▸ Task instructions
Every line below between the one holding "from the base" and the one holding "2 ≤ a) (hβa", inclusive, should be copied exactly, and no other line.

▸ Supplied entries

import Summits.MatrixMultiplication.MatrixMultiplication.Theorems.FarEdgeDescentDialLinearTowerFloors

/-!
# Far-edge descent, kernel XL-E — linear towers pass the floors on both sides of the fixed point

Critic g19 ASKS g60 (ii).  Kernel XXXIX-L
(`FarEdgeDescentDialLinearTowerFloors.linear_tower_passes_floors`) settled floor-consistency of the
LINEAR tower `O_{k+1} = O_k ⊗ B` of the β-dial only on the HEAVY side of the fixed point (`Q_B ≥
(β−1)·L_B`, ratio `Q_k/L_k ≥ β−1` for ever).  For a LIGHT base (`Q_B < (β−1)·L_B`; Schönhage's own
`a = 2` base at `β = 2` is light) the ratio `q_k = Q_k/L_k` OSCILLATES about `β − 1` (`q' − (β−1) =
(b − (β−1))·(q − (β−1))/(1 + b + q)`, `b = Q_B/L_B`), so the one-step invariant of XXXIX-L fails
every other node.  The two-sided replacement (this file):
* RATIO FLOOR `q_k ≥ m` for ANY `m` with `0 ≤ m ≤ min(b, β−1)` (`ratio_floor`): it propagates
  because `q' ≥ m ⟸ q ≥ m` reduces to `β(β−1) ≥ m(1+m)`;
* WIDTH INVARIANT `(1+m)·S_{j+1}(k) ≤ S_j(k)` for all `j ≥ 1` (`width_invariant`): legs one level
  deeper carry at most `1/(1+m)` of the mass (the `j = 1` step is where the ratio floor enters: the
  fresh legs `Q·L_B ≥ m·L·L_B`);
* hence `S_j ≤ (1+m)^{1−j}·L` and EVERY NODE FLOOR `(2 − a^{−j})·S_j ≤ β·L` holds as soon as
  `2 − 1/a ≤ β` (base floor), `2 − 1/a² ≤ β(1+m)` (depth 2) and `2 ≤ β(1+m)²` (all depths `≥ 3`)
  (`linear_tower_passes_floors_two_sided`).

Instances: `m = β − 1` recovers the heavy side of XXXIX-L (`heavy_side_conditions`: `β² ≥ 2 − 1/a²`,
`β³ ≥ 2` from `β ≥ 2 − 1/a ≥ 3/2`); `β = 2, m = 0`: EVERY base `b ≥ 0` passes — Schönhage's light
base included (`schoenhage_conditions`); `a = 2, β = 3/2, m = 1/6`: light bases down to `b = 1/6`
pass at the lightest dial value (`lightest_dial_conditions`; the true threshold there is `b = 1/12`,
from the first node's depth-2 floor `(2 − 1/a²)/(2b+1) ≤ β`, memo NODE-g59 §1-L — VERY light bases
genuinely fail, so a hypothesis on `b` is necessary; ours is within a factor `2` of it).  With
XXXIX-H/I/K (pure squaring towers floor-inconsistent for every `β < 2`) and XXXIX-J (linear towers
inert, `κ = 0`) this closes the trichotomy of PURE schedules at model level without the heavy-side
caveat.

HONEST FRAMING: MODEL level (real sequences obeying the dial's linear-step clauses of XXXIX-L
verbatim); def-free; no `sorry`.  References: kernels XXXIX-G/L; Schönhage 1981 [Schonhage1981];
Landsberg–Ottaviani 2015 [LandsbergOttaviani2015].
-/

set_option linter.dupNamespace false

namespace Summit.MatrixMultiplication.MatrixMultiplication.Theorems.FarEdgeDescentDialLinearTowerLight

/-- **Ratio floor.**  If `0 ≤ m ≤ β − 1`, `m·L_B ≤ Q_B` and `m·L₀ ≤ Q₀`, then along the linear tower
`L_k ≥ 0` and `m·L_k ≤ Q_k` for every `k` (both sides of the fixed point `β − 1`). -/
theorem ratio_floor {β QB LB m : ℝ} (hm0 : 0 ≤ m) (hmβ : m ≤ β - 1) (hLB : 0 ≤ LB)
    (hmB : m * LB ≤ QB) (Q L : ℕ → ℝ) (hL0 : 0 ≤ L 0) (hq0 : m * L 0 ≤ Q 0)
    (hL : ∀ k, L (k + 1) = QB * L k + LB * L k + Q k * LB)
    (hQ : ∀ k, Q (k + 1) = Q k * QB + β * (β - 1) * L k * LB) :
    ∀ k, 0 ≤ L k ∧ m * L k ≤ Q k := by
  have hQB : 0 ≤ QB := le_trans (mul_nonneg hm0 hLB) hmB
  intro k
  induction k with
  | zero => exact ⟨hL0, hq0⟩
  | succ k ih =>
    obtain ⟨hLk, hqk⟩ := ih
    have hQk : 0 ≤ Q k := le_trans (mul_nonneg hm0 hLk) hqk
    refine ⟨?_, ?_⟩
    · rw [hL k]
      have := mul_nonneg hQB hLk
      have := mul_nonneg hLB hLk
      have := mul_nonneg hQk hLB
      linarith
    · rw [hL k, hQ k]
      have h1 : m * L k * (QB - m * LB) ≤ Q k * (QB - m * LB) :=
        mul_le_mul_of_nonneg_right hqk (by linarith)
      have h2 : 0 ≤ L k * LB * (β * (β - 1) - m * (1 + m)) := by
        apply mul_nonneg (mul_nonneg hLk hLB)
        nlinarith
      linarith [h1, h2]

/-- **Width invariant.**  Under the ratio floor, legs one level deeper carry at most `1/(1+m)` of
the mass: `(1+m)·S_{j+2}(k) ≤ S_{j+1}(k)` for all `j, k` (with `S_1 = L`), provided it holds at
`k = 0` (trivially so for a base, where `S_{≥2} = 0`). -/
theorem width_invariant {β QB LB m : ℝ} (hm0 : 0 ≤ m) (hmβ : m ≤ β - 1) (hLB : 0 ≤ LB)
    (hmB : m * LB ≤ QB) (Q L : ℕ → ℝ) (S : ℕ → ℕ → ℝ) (hL0 : 0 ≤ L 0) (hq0 : m * L 0 ≤ Q 0)
    (hS1 : ∀ k, S 1 k = L k) (hSinit : ∀ j, (1 + m) * S (j + 2) 0 ≤ S (j + 1) 0)
    (hS : ∀ j k, S (j + 2) (k + 1) = QB * S (j + 2) k + LB * S (j + 1) k)
    (hL : ∀ k, L (k + 1) = QB * L k + LB * L k + Q k * LB)
    (hQ : ∀ k, Q (k + 1) = Q k * QB + β * (β - 1) * L k * LB) :
    ∀ k j, (1 + m) * S (j + 2) k ≤ S (j + 1) k := by
  have hQB : 0 ≤ QB := le_trans (mul_nonneg hm0 hLB) hmB
  intro k
  induction k with
  | zero => exact hSinit
  | succ k ih =>
    intro j
    cases j with
    | zero =>
      -- depth 2 against the total: the fresh legs `Q_k·L_B ≥ m·L_k·L_B` pay for the factor `1+m`
      have i0 := ih 0
      rw [hS1 k] at i0
      have hq := (ratio_floor hm0 hmβ hLB hmB Q L hL0 hq0 hL hQ k).2
      rw [hS 0 k, hS1 (k + 1), hL k, hS1 k]
      have e1 : QB * ((1 + m) * S 2 k) ≤ QB * L k := mul_le_mul_of_nonneg_left i0 hQB
      have e2 : LB * (m * L k) ≤ LB * Q k := mul_le_mul_of_nonneg_left hq hLB
      linarith [e1, e2]
    | succ j =>
      have i1 := ih (j + 1)
      have i2 := ih j
      rw [hS (j + 1) k, show j + 1 + 1 = j + 2 from rfl, hS j k]
      have e1 := mul_le_mul_of_nonneg_left i1 hQB
      have e2 := mul_le_mul_of_nonneg_left i2 hLB
      linarith [e1, e2]

/-- Consequence: `S_{i+1}(k)·(1+m)^i ≤ L_k`. -/
theorem width_geometric {β QB LB m : ℝ} (hm0 : 0 ≤ m) (hmβ : m ≤ β - 1) (hLB : 0 ≤ LB)
    (hmB : m * LB ≤ QB) (Q L : ℕ → ℝ) (S : ℕ → ℕ → ℝ) (hL0 : 0 ≤ L 0) (hq0 : m * L 0 ≤ Q 0)
    (hS1 : ∀ k, S 1 k = L k) (hSinit : ∀ j, (1 + m) * S (j + 2) 0 ≤ S (j + 1) 0)
    (hS : ∀ j k, S (j + 2) (k + 1) = QB * S (j + 2) k + LB * S (j + 1) k)
    (hL : ∀ k, L (k + 1) = QB * L k + LB * L k + Q k * LB)
    (hQ : ∀ k, Q (k + 1) = Q k * QB + β * (β - 1) * L k * LB) :
    ∀ k i, (1 + m) ^ i * S (i + 1) k ≤ L k := by
  intro k i
  induction i with
  | zero => simp [hS1 k]
  | succ i ih =>
    have hw := width_invariant hm0 hmβ hLB hmB Q L S hL0 hq0 hS1 hSinit hS hL hQ k i
    have hp : 0 ≤ (1 + m) ^ i := pow_nonneg (by linarith) i
    calc (1 + m) ^ (i + 1) * S (i + 1 + 1) k = (1 + m) ^ i * ((1 + m) * S (i + 2) k) := by ring
      _ ≤ (1 + m) ^ i * S (i + 1) k := mul_le_mul_of_nonneg_left hw hp
      _ ≤ L k := ih

/-- **Linear towers pass every node floor, two-sided version.**  With a ratio floor `m`
(`0 ≤ m ≤ β−1`, `m·L_B ≤ Q_B`, `m·L₀ ≤ Q₀`) and the three numerical conditions
`2 − 1/a ≤ β` (base floor), `2 − 1/a² ≤ β(1+m)` (depth 2), `2 ≤ β(1+m)²` (depths `≥ 3`), every
node of the linear tower satisfies every floor `(2 − a^{−j})·S_j ≤ β·L`. -/
theorem linear_tower_passes_floors_two_sided {a β QB LB m : ℝ} (ha : 1 ≤ a)
    (hβa : 2 - 1 / a ≤ β) (hm0 : 0 ≤ m) (hmβ : m ≤ β - 1) (h2 : 2 - 1 / a ^ 2 ≤ β * (1 + m))
    (h3 : 2 ≤ β * (1 + m) ^ 2) (hLB : 0 ≤ LB) (hmB : m * LB ≤ QB)
    (Q L : ℕ → ℝ) (S : ℕ → ℕ → ℝ) (hL0 : 0 ≤ L 0) (hq0 : m * L 0 ≤ Q 0)
    (hS1 : ∀ k, S 1 k = L k) (hS0 : ∀ j k, 0 ≤ S j k)
    (hSinit : ∀ j, (1 + m) * S (j + 2) 0 ≤ S (j + 1) 0)
    (hS : ∀ j k, S (j + 2) (k + 1) = QB * S (j + 2) k + LB * S (j + 1) k)
    (hL : ∀ k, L (k + 1) = QB * L k + LB * L k + Q k * LB)
    (hQ : ∀ k, Q (k + 1) = Q k * QB + β * (β - 1) * L k * LB) :
    ∀ k j, 1 ≤ j → (2 - 1 / a ^ j) * S j k ≤ β * L k := by
  intro k j hj
  have ha0 : 0 < a := by linarith
  have hLk : 0 ≤ L k := (ratio_floor hm0 hmβ hLB hmB Q L hL0 hq0 hL hQ k).1
  have hinv : 0 ≤ 1 / a ^ j := by positivity
  obtain ⟨i, rfl⟩ : ∃ i, j = i + 1 := ⟨j - 1, by omega⟩
  have hgeo := width_geometric hm0 hmβ hLB hmB Q L S hL0 hq0 hS1 hSinit hS hL hQ k i
  have hSi : 0 ≤ S (i + 1) k := hS0 _ _
  have hm1 : 1 ≤ 1 + m := by linarith
  -- it suffices that (2 − a^{-j}) ≤ β (1+m)^i
  have key : 2 - 1 / a ^ (i + 1) ≤ β * (1 + m) ^ i := by
    rcases Nat.lt_or_ge i 2 with hi | hi
    · have hi' : i = 0 ∨ i = 1 := by omega
      rcases hi' with rfl | rfl
      · simpa using hβa
      · simpa using h2
    · have hp : (1 + m) ^ 2 ≤ (1 + m) ^ i := pow_le_pow_right₀ hm1 hi
      have hβ0 : 0 ≤ β := by
        have : 0 ≤ 1 / a := by positivity
        have h1a : 1 / a ≤ 1 := by rw [div_le_one ha0]; exact ha
        linarith
      have := mul_le_mul_of_nonneg_left hp hβ0
      linarith
  calc (2 - 1 / a ^ (i + 1)) * S (i + 1) k ≤ β * (1 + m) ^ i * S (i + 1) k := by
        exact mul_le_mul_of_nonneg_right key hSi
    _ = β * ((1 + m) ^ i * S (i + 1) k) := by ring
    _ ≤ β * L k := by
        apply mul_le_mul_of_nonneg_left hgeo
        have : 0 ≤ 1 / a := by positivity
        have h1a : 1 / a ≤ 1 := by rw [div_le_one ha0]; exact ha
        linarith

/-! ## The three instances -/

/-- HEAVY side (`m = β − 1`, the setting of XXXIX-L): the numerical conditions follow from the base
floor alone (`a ≥ 2`, `β ≥ 2 − 1/a ≥ 3/2`): `β² ≥ 2 − 1/a²` and `β³ ≥ 2`. -/
theorem heavy_side_conditions {a β : ℝ} (ha : 2 ≤ a) (hβa : 2 - 1 / a ≤ β) :
    2 - 1 / a ^ 2 ≤ β * (1 + (β - 1)) ∧ 2 ≤ β * (1 + (β - 1)) ^ 2 := by
  have ha0 : 0 < a := by linarith
  have ht : 1 / a ≤ 1 / 2 := by
    rw [div_le_div_iff₀ ha0 (by norm_num : (0:ℝ) < 2)]; linarith
  have ht0 : 0 < 1 / a := by positivity
  have hβ : 3 / 2 ≤ β := by linarith
  have hsq : 1 / a ^ 2 = (1 / a) ^ 2 := by rw [one_div_pow]
  refine ⟨?_, ?_⟩
  · rw [hsq]
    nlinarith [mul_le_mul ht ht ht0.le (by norm_num : (0:ℝ) ≤ 1 / 2), sq_nonneg (β - (2 - 1 / a))]
  · nlinarith [mul_le_mul hβ hβ (by norm_num) (by linarith : (0:ℝ) ≤ β)]

/-- SCHÖNHAGE's corner (`β = 2`, `m = 0`): every base `b ≥ 0` — light ones included — passes. -/
theorem schoenhage_conditions {a : ℝ} (ha : 1 ≤ a) :
    2 - 1 / a ^ 2 ≤ (2 : ℝ) * (1 + 0) ∧ 2 ≤ (2 : ℝ) * (1 + 0) ^ 2 := by
  have : 0 ≤ 1 / a ^ 2 := by positivity
  constructor <;> nlinarith

/-- LIGHTEST DIAL VALUE (`a = 2`, `β = 3/2`, `m = 1/6`): light bases down to
`Q_B/L_B = 1/6 < β − 1 = 1/2` pass (the true threshold is `1/12`). -/
theorem lightest_dial_conditions :
    2 - 1 / (2 : ℝ) ^ 2 ≤ (3 / 2 : ℝ) * (1 + 1 / 6) ∧ 2 ≤ (3 / 2 : ℝ) * (1 + 1 / 6) ^ 2 := by
  constructor <;> norm_num

end Summit.MatrixMultiplication.MatrixMultiplication.Theorems.FarEdgeDescentDialLinearTowerLight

▸ Task response
/-- HEAVY side (`m = β − 1`, the setting of XXXIX-L): the numerical conditions follow from the base
floor alone (`a ≥ 2`, `β ≥ 2 − 1/a ≥ 3/2`): `β² ≥ 2 − 1/a²` and `β³ ≥ 2`. -/
theorem heavy_side_conditions {a β : ℝ} (ha : 2 ≤ a) (hβa : 2 - 1 / a ≤ β) :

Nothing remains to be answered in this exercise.